Problem
When working with Delta Live Tables (DLT), you notice all tables created within a for loop in your DLT pipeline load similar data columns. You observe that your tables have identical schemas, or the DLT graph of all the target tables points to a single source table.
Cause
When creating DLT tables within a for loop using the @dlt.table
decorator, if the source table or file path is not passed as an argument to the function, the function will reference the last value in the for loop.
Context
The lazy execution model that pipelines use to evaluate Python code requires that your logic directly references individual values when the function decorated by @dlt.table()
is invoked.
The for loop evaluates logic in serial order, but once planning is complete for the datasets, the pipeline runs logic in parallel.
Example of how the issue occurs
Three tables are created in both the bronze and silver layers by referring to the respective tables in the previous layer.

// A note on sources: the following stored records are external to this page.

import Summits.Ventures.PercRepro.C026ThreeSem

/-!
# Bit-planes for the 6-vertex gadget, II: cell sums (p5, gen 13)

The per-state values of the bit-sliced adders, levels and comparator; the cells `expand`; the cell-sum
identity `valAt_levels`; the generic inequality `cell_le_of_ltP_eq_zero` from a vanishing check plane.
-/

namespace PercRepro

namespace Plane6
open PairModel

/-! ### II. Cell sums: per-state values of plane lists, adders, levels, the comparator -/

/-- Adding a carry plane adds the carry bit to the value. -/
theorem valAt_addC (b : List ℕ) (c s : ℕ) : valAt (addC b c) s = valAt b s + (c.testBit s).toNat := by
  induction b generalizing c with
  | nil => simp [addC, valAt]
  | cons p ps ih =>
    simp only [addC, valAt, ih, Nat.testBit_xor, Nat.testBit_and]
    cases p.testBit s <;> cases c.testBit s <;> simp <;> omega

/-- The ripple-carry adder adds the values (and the carry bit). -/
theorem valAt_addP (a b : List ℕ) (c s : ℕ) :
    valAt (addP a b c) s = valAt a s + valAt b s + (c.testBit s).toNat := by
  induction a generalizing b c with
  | nil => simp [addP, valAt_addC, valAt]
  | cons p ps ih =>
    cases b with
    | nil =>
      simp only [addP, valAt, ih, Nat.testBit_xor, Nat.testBit_and]
      cases p.testBit s <;> cases c.testBit s <;> simp <;> omega
    | cons q qs =>
      simp only [addP, valAt, ih, Nat.testBit_xor, Nat.testBit_and, Nat.testBit_or]
      cases p.testBit s <;> cases q.testBit s <;> cases c.testBit s <;> simp <;> omega

/-- The value of a masked shifted list: the value at the shifted position where the mask is set, else `0`. -/
theorem valAt_map_shift (x : List ℕ) (d m s : ℕ) :
    valAt (x.map fun p => (p >>> d) &&& m) s = if m.testBit s then valAt x (d + s) else 0 := by
  induction x with
  | nil => simp [valAt]
  | cons p ps ih =>
    simp only [List.map, valAt, ih, Nat.testBit_and, Nat.testBit_shiftRight]
    split_ifs with h <;> simp [h]

/-- The value after a level: the value plus, at an open position of the class, the value at its closed position. -/
theorem valAt_level (i : ℕ) (x : List ℕ) (s : ℕ) :
    valAt (level i x) s = valAt x s + if (openMask i).testBit s then valAt x (off i + s) else 0 := by
  simp [level, valAt_addP, valAt_map_shift]

/-- Bit `s` of `anyP`: the accumulator, or some bit of the list at `s`. -/
theorem testBit_anyP (bs : List ℕ) (l s : ℕ) :
    (anyP bs l).testBit s = (decide (0 < valAt bs s) || l.testBit s) := by
  induction bs generalizing l with
  | nil => simp [anyP, valAt]
  | cons b bs ih =>
    simp only [anyP, ih, Nat.testBit_or, valAt]
    rcases Bool.eq_false_or_eq_true (b.testBit s) with h | h <;> simp [h]

/-- One step of the bit-sliced comparison, on values. -/
theorem lt_step (A B : ℕ) (pb qb lb : Bool) :
    (decide (A < B) || (decide (A = B) && ((!pb && qb) || (!(pb ^^ qb) && lb)))) =
      (decide (pb.toNat + 2 * A < qb.toNat + 2 * B) ||
        (decide (pb.toNat + 2 * A = qb.toNat + 2 * B) && lb)) := by
  rcases Nat.lt_trichotomy A B with h | h | h
  · have hp : pb.toNat ≤ 1 := by cases pb <;> simp
    have hq : qb.toNat ≤ 1 := by cases qb <;> simp
    have h1 : pb.toNat + 2 * A < qb.toNat + 2 * B := by omega
    have h2 : pb.toNat + 2 * A ≠ qb.toNat + 2 * B := by omega
    simp [h, h1, h2, Nat.ne_of_lt h]
  · subst h
    cases pb <;> cases qb <;> cases lb <;> simp
  · have hp : pb.toNat ≤ 1 := by cases pb <;> simp
    have hq : qb.toNat ≤ 1 := by cases qb <;> simp
    have h1 : ¬ (pb.toNat + 2 * A < qb.toNat + 2 * B) := by omega
    have h2 : pb.toNat + 2 * A ≠ qb.toNat + 2 * B := by omega
    simp [h1, h2, Nat.ne_of_gt h, not_lt_of_gt h]

/-- Bit `s` of the bit-sliced comparison: `a < b` at `s`, or `a = b` at `s` and the accumulator. -/
theorem testBit_ltP {s : ℕ} (hs : s < NS) (a b : List ℕ) (l : ℕ) :
    (ltP a b l).testBit s =
      (decide (valAt a s < valAt b s) || (decide (valAt a s = valAt b s) && l.testBit s)) := by
  induction a generalizing b l with
  | nil =>
    simp only [ltP, testBit_anyP, valAt]
    rcases Bool.eq_false_or_eq_true (l.testBit s) with h | h
    · simp [h]; omega
    · simp [h]
  | cons p ps ih =>
    cases b with
    | nil =>
      simp only [ltP, ih, Nat.testBit_and, testBit_notP hs, valAt]
      rcases Bool.eq_false_or_eq_true (p.testBit s) with h1 | h1 <;>
        rcases Bool.eq_false_or_eq_true (l.testBit s) with h2 | h2 <;> simp [h1, h2]
    | cons q qs =>
      simp only [ltP, ih, Nat.testBit_or, Nat.testBit_and, Nat.testBit_xor, testBit_notP hs, valAt]
      exact lt_step (valAt ps s) (valAt qs s) (p.testBit s) (q.testBit s) (l.testBit s)

/-- A bit of an `and`-fold: the initial bit and every folded bit. -/
theorem testBit_foldl_and (f : ℕ → ℕ) (l : List ℕ) (init s : ℕ) :
    ((l.foldl (fun acc i => acc &&& f i) init).testBit s) = (init.testBit s && l.all fun i => (f i).testBit s) := by
  induction l generalizing init with
  | nil => simp
  | cons i l ih => simp [List.foldl, ih, Nat.testBit_and, Bool.and_assoc]

/-- Bit `s` of the validity plane: no class of `s` is in the garbage state `(0, 1)`. -/
theorem testBit_valid {s : ℕ} (hs : s < NS) :
    valid.testBit s = true ↔ ∀ i < 12, s.testBit i = true ∨ s.testBit (12 + i) = false := by
  rw [valid, testBit_foldl_and, testBit_ones hs, Bool.true_and, List.all_eq_true]
  simp only [List.mem_range, Nat.testBit_or, testBit_notP hs, testBit_I hs, Bool.or_eq_true,
    Bool.not_eq_true']

/-! ### III. Cells -/

/-- Bit `s` of the open mask of class `i` is `isOpenCls i s`. -/
theorem testBit_openMask {s : ℕ} (hs : s < NS) (i : ℕ) : (openMask i).testBit s = isOpenCls i s := by
  simp [openMask, isOpenCls, Nat.testBit_and, testBit_notP hs, testBit_I hs]

/-- Adding `2^m` at a clear bit: every other bit is unchanged. -/
theorem testBit_two_pow_add_of_not {x m : ℕ} (hx : x.testBit m = false) (j : ℕ) :
    (2 ^ m + x).testBit j = (decide (j = m) || x.testBit j) := by
  obtain ⟨a, b, hb, rfl⟩ : ∃ a b, b < 2 ^ (m + 1) ∧ x = 2 ^ (m + 1) * a + b :=
    ⟨x / 2 ^ (m + 1), x % 2 ^ (m + 1), Nat.mod_lt _ (by positivity), (Nat.div_add_mod _ _).symm⟩
  have hbm : b.testBit m = false := by
    have := Nat.testBit_two_pow_mul_add a hb m
    simp at this; rwa [this] at hx
  have hb' : b < 2 ^ m := by
    apply Nat.lt_pow_two_of_testBit
    intro i hi
    rcases Nat.eq_or_lt_of_le hi with rfl | hi'
    · exact hbm
    · exact Nat.testBit_lt_two_pow (lt_of_lt_of_le hb (Nat.pow_le_pow_right (by norm_num) hi'))
  have hsum : 2 ^ m + (2 ^ (m + 1) * a + b) = 2 ^ (m + 1) * a + (2 ^ m + b) := by ring
  have hlt : 2 ^ m + b < 2 ^ (m + 1) := by rw [pow_succ]; omega
  rw [hsum, Nat.testBit_two_pow_mul_add a hlt, Nat.testBit_two_pow_mul_add a hb]
  by_cases hj : j < m + 1
  · simp only [hj, if_true]
    rcases Nat.lt_or_ge j m with h | h
    · rw [Nat.testBit_two_pow_add_gt h]; simp [Nat.ne_of_lt h]
    · have : j = m := by omega
      subst this
      rw [Nat.testBit_two_pow_add_eq, hbm]; simp
  · simp only [hj, if_false]
    have : j ≠ m := by omega
    simp [this]

/-- Subtracting `2^m` at a set bit: every other bit is unchanged. -/
theorem testBit_sub_two_pow_of {x m : ℕ} (hx : x.testBit m = true) (j : ℕ) :
    (x - 2 ^ m).testBit j = (!decide (j = m) && x.testBit j) := by
  have hge : 2 ^ m ≤ x := by
    by_contra h
    rw [Nat.testBit_lt_two_pow (Nat.lt_of_not_le h)] at hx
    exact Bool.false_ne_true hx
  have hx' : (x - 2 ^ m).testBit m = false := by
    obtain ⟨a, b, hb, hxe⟩ : ∃ a b, b < 2 ^ (m + 1) ∧ x = 2 ^ (m + 1) * a + b :=
      ⟨x / 2 ^ (m + 1), x % 2 ^ (m + 1), Nat.mod_lt _ (by positivity), (Nat.div_add_mod _ _).symm⟩
    have hbm : b.testBit m = true := by
      have := Nat.testBit_two_pow_mul_add a hb m
      simp at this; rw [hxe, this] at hx; exact hx
    have hbge : 2 ^ m ≤ b := by
      by_contra h
      rw [Nat.testBit_lt_two_pow (Nat.lt_of_not_le h)] at hbm
      exact Bool.false_ne_true hbm
    have hsub : x - 2 ^ m = 2 ^ (m + 1) * a + (b - 2 ^ m) := by omega
    have hlt : b - 2 ^ m < 2 ^ m := by rw [pow_succ] at hb; omega
    rw [hsub, Nat.testBit_two_pow_mul_add a (by rw [pow_succ]; omega)]
    simp [Nat.testBit_lt_two_pow hlt]
  have key := testBit_two_pow_add_of_not hx' j
  rw [Nat.add_sub_cancel' hge] at key
  rw [key]
  by_cases hj : j = m
  · subst hj; simp [hx']
  · simp [hj]

/-- The bits of the flipped state: class `i` moves from `(1, 0)` to `(0, 1)`, nothing else changes. -/
theorem testBit_flip {i s : ℕ} (hi : i < 12) (h : isOpenCls i s = true) (j : ℕ) :
    (flip i s).testBit j =
      if j = i then false else if j = 12 + i then true else s.testBit j := by
  simp only [isOpenCls, Bool.and_eq_true, Bool.not_eq_true'] at h
  have h1 : 2 ^ i ≤ s := by
    by_contra hc
    rw [Nat.testBit_lt_two_pow (Nat.lt_of_not_le hc)] at h; exact Bool.false_ne_true h.1
  have hflip : flip i s = 2 ^ (12 + i) + (s - 2 ^ i) := by
    unfold flip off
    have : 2 ^ i ≤ 2 ^ (12 + i) := Nat.pow_le_pow_right (by norm_num) (by omega)
    omega
  have hs' : (s - 2 ^ i).testBit (12 + i) = false := by
    rw [testBit_sub_two_pow_of h.1]; simp [h.2]
  rw [hflip, testBit_two_pow_add_of_not hs', testBit_sub_two_pow_of h.1]
  by_cases hj1 : j = i
  · subst hj1; simp
  · by_cases hj2 : j = 12 + i
    · subst hj2; simp
    · simp [hj1, hj2]

/-- `flip i` is injective. -/
theorem flip_injective (i : ℕ) : Function.Injective (flip i) := fun _ _ h => by
  unfold flip at h; omega

/-- The cell of the state `s` over the classes `< k`: the states obtained by moving any subset of the
open classes `< k` of `s` to their closed positions. -/
def expand : ℕ → ℕ → Finset ℕ
  | 0, s => {s}
  | k + 1, s => if isOpenCls k s then expand k s ∪ (expand k s).image (flip k) else expand k s

/-- Members of the cell agree with `s` on the classes `≥ k`. -/
theorem agree_of_mem_expand {k : ℕ} (hk : k ≤ 12) {s t : ℕ} (ht : t ∈ expand k s) :
    ∀ j, (k ≤ j ∧ j < 12) ∨ (12 + k ≤ j) → t.testBit j = s.testBit j := by
  induction k generalizing t with
  | zero => simp [expand] at ht; subst ht; intros; rfl
  | succ k ih =>
    intro j hj
    simp only [expand] at ht
    have hk' : k ≤ 12 := by omega
    split_ifs at ht with ho
    · rw [Finset.mem_union, Finset.mem_image] at ht
      rcases ht with ht | ⟨u, hu, rfl⟩
      · exact ih hk' ht j (by omega)
      · have hu' := ih hk' hu
        have huo : isOpenCls k u = true := by
          simp only [isOpenCls, Bool.and_eq_true, Bool.not_eq_true'] at ho ⊢
          rw [hu' k (by omega), hu' (12 + k) (by omega)]; exact ho
        rw [testBit_flip (by omega) huo]
        have hj1 : j ≠ k := by omega
        have hj2 : j ≠ 12 + k := by omega
        simp only [hj1, hj2, if_false]
        exact hu' j (by omega)
    · exact ih hk' ht j (by omega)

/-- The cell sum: the value of `levels k x` at `s` is the sum of the values of `x` over the cell. -/
theorem valAt_levels {s : ℕ} (hs : s < NS) (x : List ℕ) :
    ∀ k, k ≤ 12 → valAt (levels k x) s = ∑ t ∈ expand k s, valAt x t := by
  intro k
  induction k generalizing x with
  | zero => intro _; simp [levels, expand]
  | succ k ih =>
    intro hk
    have hk' : k ≤ 12 := by omega
    simp only [levels, expand]
    rw [ih (level k x) hk']
    simp only [valAt_level]
    rw [Finset.sum_add_distrib]
    have hagree : ∀ t ∈ expand k s, (openMask k).testBit t = isOpenCls k s := by
      intro t ht
      have htlt : t < NS := by
        -- every member of the cell is below `NS`: bits ≥ 24 agree with `s`
        apply Nat.lt_pow_two_of_testBit
        intro j hj
        rw [agree_of_mem_expand hk' ht j (by omega)]
        exact Nat.testBit_lt_two_pow (lt_of_lt_of_le hs (Nat.pow_le_pow_right (by norm_num) hj))
      rw [testBit_openMask htlt]
      simp only [isOpenCls]
      rw [agree_of_mem_expand hk' ht k (by omega), agree_of_mem_expand hk' ht (12 + k) (by omega)]
    split_ifs with ho
    · rw [Finset.sum_union, Finset.sum_image (fun _ _ _ _ h => flip_injective k h)]
      · congr 1
        apply Finset.sum_congr rfl
        intro t ht
        rw [hagree t ht, ho]; rfl
      · rw [Finset.disjoint_left]
        intro t ht hti
        rw [Finset.mem_image] at hti
        obtain ⟨u, hu, rfl⟩ := hti
        have huo : isOpenCls k u = true := by
          have := hagree u hu; rw [ho] at this
          have hult : u < NS := by
            apply Nat.lt_pow_two_of_testBit
            intro j hj
            rw [agree_of_mem_expand hk' hu j (by omega)]
            exact Nat.testBit_lt_two_pow (lt_of_lt_of_le hs (Nat.pow_le_pow_right (by norm_num) hj))
          rwa [testBit_openMask hult] at this
        have h1 := agree_of_mem_expand hk' ht k (by omega)
        rw [testBit_flip (by omega) huo k] at h1
        simp only [if_true] at h1
        simp only [isOpenCls, Bool.and_eq_true] at ho
        rw [ho.1] at h1
        exact Bool.false_ne_true h1
    · rw [show (∑ t ∈ expand k s, if (openMask k).testBit t = true then valAt x (off k + t) else 0) = 0 from ?_]
      · simp
      · apply Finset.sum_eq_zero
        intro t ht
        rw [hagree t ht]; simp [ho]

/-! ### IV. From the check plane to the cells (generic in the planes) -/

/-- **From the kernel check to the cells**: if `ltP P M 0 &&& V = 0`, every position `s` with
`V.testBit s` has `valAt M s ≤ valAt P s`. -/
theorem valAt_le_of_ltP_eq_zero {P M : List ℕ} {V : ℕ} (h : ltP P M 0 &&& V = 0) {s : ℕ} (hs : s < NS)
    (hv : V.testBit s = true) : valAt M s ≤ valAt P s := by
  have hb : (ltP P M 0 &&& V).testBit s = false := by rw [h]; simp
  rw [Nat.testBit_and, testBit_ltP hs, hv, Nat.zero_testBit] at hb
  by_contra hc
  rw [not_le] at hc
  simp [hc] at hb

/-- The cell form: the level sums at a valid representative compare as the cell sums. -/
theorem cell_le_of_ltP_eq_zero {x y : List ℕ} {V : ℕ} (h : ltP (levels 12 x) (levels 12 y) 0 &&& V = 0)
    {s : ℕ} (hs : s < NS) (hv : V.testBit s = true) :
    ∑ t ∈ expand 12 s, valAt y t ≤ ∑ t ∈ expand 12 s, valAt x t := by
  rw [← valAt_levels hs _ 12 le_rfl, ← valAt_levels hs _ 12 le_rfl]
  exact valAt_le_of_ltP_eq_zero h hs hv

/-- The value of the two `plus` planes `b ∧ (x ⊕ y)`, `b ∧ x ∧ y` at `t`: `x + y` on `b`. -/
theorem valAt_two (b x y t : ℕ) :
    valAt [b &&& (x ^^^ y), b &&& (x &&& y)] t =
      if b.testBit t then (x.testBit t).toNat + (y.testBit t).toNat else 0 := by
  simp only [valAt, Nat.testBit_and, Nat.testBit_xor]
  rcases Bool.eq_false_or_eq_true (b.testBit t) with h1 | h1 <;>
    rcases Bool.eq_false_or_eq_true (x.testBit t) with h2 | h2 <;>
    rcases Bool.eq_false_or_eq_true (y.testBit t) with h3 | h3 <;> simp [h1, h2, h3]

/-- The value of the `minus` plane `b ∧ z` at `t`. -/
theorem valAt_one (b z t : ℕ) : valAt [b &&& z] t = if b.testBit t then (z.testBit t).toNat else 0 := by
  simp only [valAt, Nat.testBit_and]
  rcases Bool.eq_false_or_eq_true (b.testBit t) with h1 | h1 <;>
    rcases Bool.eq_false_or_eq_true (z.testBit t) with h2 | h2 <;> simp [h1, h2]


end Plane6

end PercRepro
import Mathlib
import Literature.Geometry.Symplectic.GromovR4RelEndProofs
import HarnessLib

/-!
# Darboux coordinates after base change: `A ⊗_K V ≅ Aⁿ × Aⁿ` with `φ_A = x · y' - x' · y`

Topic `LinearAlgebra/Alternating`; namespace `Literature.LinearAlgebra.Alternating`.  KERNEL ONLY: theorems;
no definition, no named fact, no `sorry`.

For a non-degenerate alternating form `φ` on a finite-dimensional vector space `V` over a field `K` and ANY
commutative `K`-algebra `A` (e.g. the adele ring `𝐀_K`, or `K_∞`, `𝐀_K^∞`), the base-changed module
`W_A = A ⊗_K V` admits `A`-linear Darboux coordinates: an `A`-linear isomorphism `e : Aⁿ × Aⁿ ≃ W_A` in which
the base-changed form `φ_A = φ ⊗ A` (Mathlib `LinearMap.BilinForm.baseChange`) is the standard symplectic
form `φ_A(e(x, y), e(x', y')) = x · y' - x' · y` (**`exists_baseChange_darboux`**).  Proof: a Darboux basis `b`
of `(V, φ)` (Lang, *Algebra*, XV §8 Thm. 8.1; tree `Geometry.Symplectic.exists_symplecticBasis`) base-changes to
the `A`-basis `1 ⊗ b` of `W_A` (Mathlib `Algebra.TensorProduct.basis`) with the same Gram matrix
(`LinearMap.BilinForm.baseChange_tmul`).  Also recorded: the coordinates of a rational vector
(**`exists_baseChange_darboux_rational`**: `e⁻¹(1 ⊗ v)` has entries in `K`).

This is the linear algebra behind "`(W, φ)` … the associated symplectic space over `F`", `W_𝐀 = W ⊗ 𝐀`
of [GelbartRogawski1991, §3.1 p. 454 L17–22, L40–42] when the adelic Heisenberg group `H_𝐀(W)` is split into
its archimedean and finite-adelic parts in coordinates.

## References
* S. Lang, *Algebra*, rev. 3rd ed., GTM 211 (2002), Ch. XV §8, Theorem 8.1 (alternating forms have a symplectic
  basis). [Lang2002]
* S. Gelbart, J. Rogawski, Invent. Math. 105 (1991), §3.1 p. 454. [GelbartRogawski1991]
-/

set_option autoImplicit false

noncomputable section

open Module
open scoped TensorProduct

namespace Literature.LinearAlgebra.Alternating

variable {K : Type*} [Field K] {V : Type*} [AddCommGroup V] [Module K V] [FiniteDimensional K V]

omit [FiniteDimensional K V] in
/-- the Gram matrix of the base-changed basis `1 ⊗ b` is the image of the Gram matrix of `b`.
[cite: Lang2002, Ch. XV §8 Thm. 8.1] -/
theorem baseChange_basis_basis (B : LinearMap.BilinForm K V) (A : Type*) [CommRing A] [Algebra K A]
    {ι : Type*} (b : Basis ι K V) (k l : ι) :
    B.baseChange A (Algebra.TensorProduct.basis A b k) (Algebra.TensorProduct.basis A b l) =
      algebraMap K A (B (b k) (b l)) := by
  rw [Algebra.TensorProduct.basis_apply, Algebra.TensorProduct.basis_apply, LinearMap.BilinForm.baseChange_tmul,
    mul_one, Algebra.algebraMap_eq_smul_one]

omit [FiniteDimensional K V] in
/-- the base-changed form in the coordinates of the base-changed basis: a double sum against the rational Gram
matrix. [cite: Lang2002, Ch. XV §8 Thm. 8.1] -/
theorem baseChange_equivFun_symm (B : LinearMap.BilinForm K V) (A : Type*) [CommRing A] [Algebra K A]
    {ι : Type*} [Fintype ι] (b : Basis ι K V) (c c' : ι → A) :
    B.baseChange A ((Algebra.TensorProduct.basis A b).equivFun.symm c)
        ((Algebra.TensorProduct.basis A b).equivFun.symm c') =
      ∑ k, ∑ l, c k * c' l * algebraMap K A (B (b k) (b l)) := by
  simp only [Basis.equivFun_symm_apply, map_sum, map_smul, LinearMap.sum_apply, LinearMap.smul_apply,
    smul_eq_mul, baseChange_basis_basis, Finset.mul_sum]
  exact Finset.sum_comm.trans (Finset.sum_congr rfl fun k _ => Finset.sum_congr rfl fun l _ => by ring)

/-- **Darboux coordinates after base change.**  For a non-degenerate alternating form `φ` on a
finite-dimensional `K`-vector space `V` and any commutative `K`-algebra `A` there are `n` and an `A`-linear
isomorphism `e : Aⁿ × Aⁿ ≃ A ⊗_K V` with `φ_A(e(x, y), e(x', y')) = x · y' - x' · y`.
[cite: Lang2002, Ch. XV §8 Thm. 8.1] -/
theorem exists_baseChange_darboux (B : LinearMap.BilinForm K V) (hA : B.IsAlt) (hN : B.Nondegenerate)
    (A : Type*) [CommRing A] [Algebra K A] :
    ∃ (n : ℕ) (e : ((Fin n → A) × (Fin n → A)) ≃ₗ[A] A ⊗[K] V),
      ∀ c c' : (Fin n → A) × (Fin n → A), B.baseChange A (e c) (e c') = c.1 ⬝ᵥ c'.2 - c'.1 ⬝ᵥ c.2 := by
  classical
  obtain ⟨n, b, h11, h22, h12⟩ := Geometry.Symplectic.exists_symplecticBasis B hA hN
  have h21 : ∀ i j, B (b (Sum.inr i)) (b (Sum.inl j)) = -(if j = i then (1 : K) else 0) := fun i j => by
    rw [← hA.neg_eq, h12]
  refine ⟨n, (LinearEquiv.sumArrowLequivProdArrow (Fin n) (Fin n) A A).symm ≪≫ₗ
    (Algebra.TensorProduct.basis A b).equivFun.symm, fun c c' => ?_⟩
  obtain ⟨x, y⟩ := c
  obtain ⟨x', y'⟩ := c'
  rw [LinearEquiv.trans_apply, LinearEquiv.trans_apply, baseChange_equivFun_symm]
  simp only [Fintype.sum_sum_type, LinearEquiv.sumArrowLequivProdArrow_symm_apply_inl,
    LinearEquiv.sumArrowLequivProdArrow_symm_apply_inr, h11, h22, h12, h21, map_zero, mul_zero,
    Finset.sum_const_zero, zero_add, add_zero, apply_ite (algebraMap K A), map_one, map_neg, mul_ite, mul_one,
    mul_neg, Finset.sum_ite_eq, Finset.sum_ite_eq', Finset.mem_univ, if_true, Finset.sum_neg_distrib]
  simp only [dotProduct]
  rw [show (∑ i, x' i * y i) = ∑ i, y i * x' i from Finset.sum_congr rfl fun i _ => mul_comm _ _]
  ring

/-- **Darboux coordinates after base change, with the rational structure**: as in
`exists_baseChange_darboux`, and moreover the rational vectors `1 ⊗ v` have coordinates in `K`
(the coordinates of `v` in the underlying Darboux basis of `V`). [cite: Lang2002, Ch. XV §8 Thm. 8.1] -/
theorem exists_baseChange_darboux_rational (B : LinearMap.BilinForm K V) (hA : B.IsAlt) (hN : B.Nondegenerate)
    (A : Type*) [CommRing A] [Algebra K A] :
    ∃ (n : ℕ) (e : ((Fin n → A) × (Fin n → A)) ≃ₗ[A] A ⊗[K] V) (e₀ : V ≃ₗ[K] (Fin n → K) × (Fin n → K)),
      (∀ c c' : (Fin n → A) × (Fin n → A), B.baseChange A (e c) (e c') = c.1 ⬝ᵥ c'.2 - c'.1 ⬝ᵥ c.2) ∧
      ∀ v : V, e (fun i => algebraMap K A ((e₀ v).1 i), fun i => algebraMap K A ((e₀ v).2 i)) = 1 ⊗ₜ v := by
  classical
  obtain ⟨n, b, h11, h22, h12⟩ := Geometry.Symplectic.exists_symplecticBasis B hA hN
  have h21 : ∀ i j, B (b (Sum.inr i)) (b (Sum.inl j)) = -(if j = i then (1 : K) else 0) := fun i j => by
    rw [← hA.neg_eq, h12]
  refine ⟨n, (LinearEquiv.sumArrowLequivProdArrow (Fin n) (Fin n) A A).symm ≪≫ₗ
    (Algebra.TensorProduct.basis A b).equivFun.symm,
    b.equivFun ≪≫ₗ LinearEquiv.sumArrowLequivProdArrow (Fin n) (Fin n) K K, fun c c' => ?_, fun v => ?_⟩
  · obtain ⟨x, y⟩ := c
    obtain ⟨x', y'⟩ := c'
    rw [LinearEquiv.trans_apply, LinearEquiv.trans_apply, baseChange_equivFun_symm]
    simp only [Fintype.sum_sum_type, LinearEquiv.sumArrowLequivProdArrow_symm_apply_inl,
      LinearEquiv.sumArrowLequivProdArrow_symm_apply_inr, h11, h22, h12, h21, map_zero, mul_zero,
      Finset.sum_const_zero, zero_add, add_zero, apply_ite (algebraMap K A), map_one, map_neg, mul_ite, mul_one,
      mul_neg, Finset.sum_ite_eq, Finset.sum_ite_eq', Finset.mem_univ, if_true, Finset.sum_neg_distrib]
    simp only [dotProduct]
    rw [show (∑ i, x' i * y i) = ∑ i, y i * x' i from Finset.sum_congr rfl fun i _ => mul_comm _ _]
    ring
  · rw [LinearEquiv.trans_apply, Basis.equivFun_symm_apply]
    conv_rhs => rw [← b.sum_equivFun v, TensorProduct.tmul_sum]
    rw [Fintype.sum_sum_type, Fintype.sum_sum_type]
    simp only [LinearEquiv.sumArrowLequivProdArrow_symm_apply_inl, LinearEquiv.sumArrowLequivProdArrow_symm_apply_inr,
      LinearEquiv.trans_apply, LinearEquiv.sumArrowLequivProdArrow_apply_fst,
      LinearEquiv.sumArrowLequivProdArrow_apply_snd, Algebra.TensorProduct.basis_apply, algebraMap_smul,
      TensorProduct.tmul_smul]

end Literature.LinearAlgebra.Alternating

end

The expected behavior is a one-to-one map of source to table.
source_1 → table1
source_2 → table2
source_3 → table3
The DLT notebook code used is the following.
import dlt
tables = ["source_1", "source_2", "source_3"]
for table_name in tables:
@dlt.table(name=table_name)
def create_table():
return spark.read.table("<catalog>.<schema>.<table>")
tables = ["table1", "table2", "table3"]
list={"table1":"source_1","table2":"source_2","table3":"source_3"}
for t_name in tables:
@dlt.table(name=t_name)
def create_table():
return spark.read.table(f"live.{list[t_name]}")
Once the DLT pipeline is executed, all the tables in the silver layer (table1, table2, and table3) are created by pointing to the same table source_3 from the previous (bronze) layer. The behavior that occurs is a one-to-three map of source to tables, instead of one-to-one.
source_1 →
source_2 →
source_3 → table1, table2, table3
The above example does not correctly reference the values. It creates tables with distinct names, but all tables load the data from the last value in the for loop. As a result, all tables will be created with the schema of the last source file/table processed in the loop.
Solution
1. In a notebook, modify your code to pass the source table as an argument to the create_table
function instead.
import dlt
tables = ["source_1", "source_2", "source_3"]
for table_name in tables:
@dlt.table(name=table_name)
def create_table():
return spark.read.table("<your-catalog>.<your-schema>.<your-table>")
tables = ["table1", "table2", "table3"]
list={"table1":"source_1","table2":"source_2","table3":"source_3"}
for t_name in tables:
@dlt.table(name=t_name)
def create_table(source_table_name=f"{list[t_name]}"):
return spark.read.table(f"live.{source_table_name}")
2. Navigate to your DLT pipeline and execute it.
3. After the DLT pipeline is executed, verify the DLT graph to make sure the sources are mapping to tables one-to-one.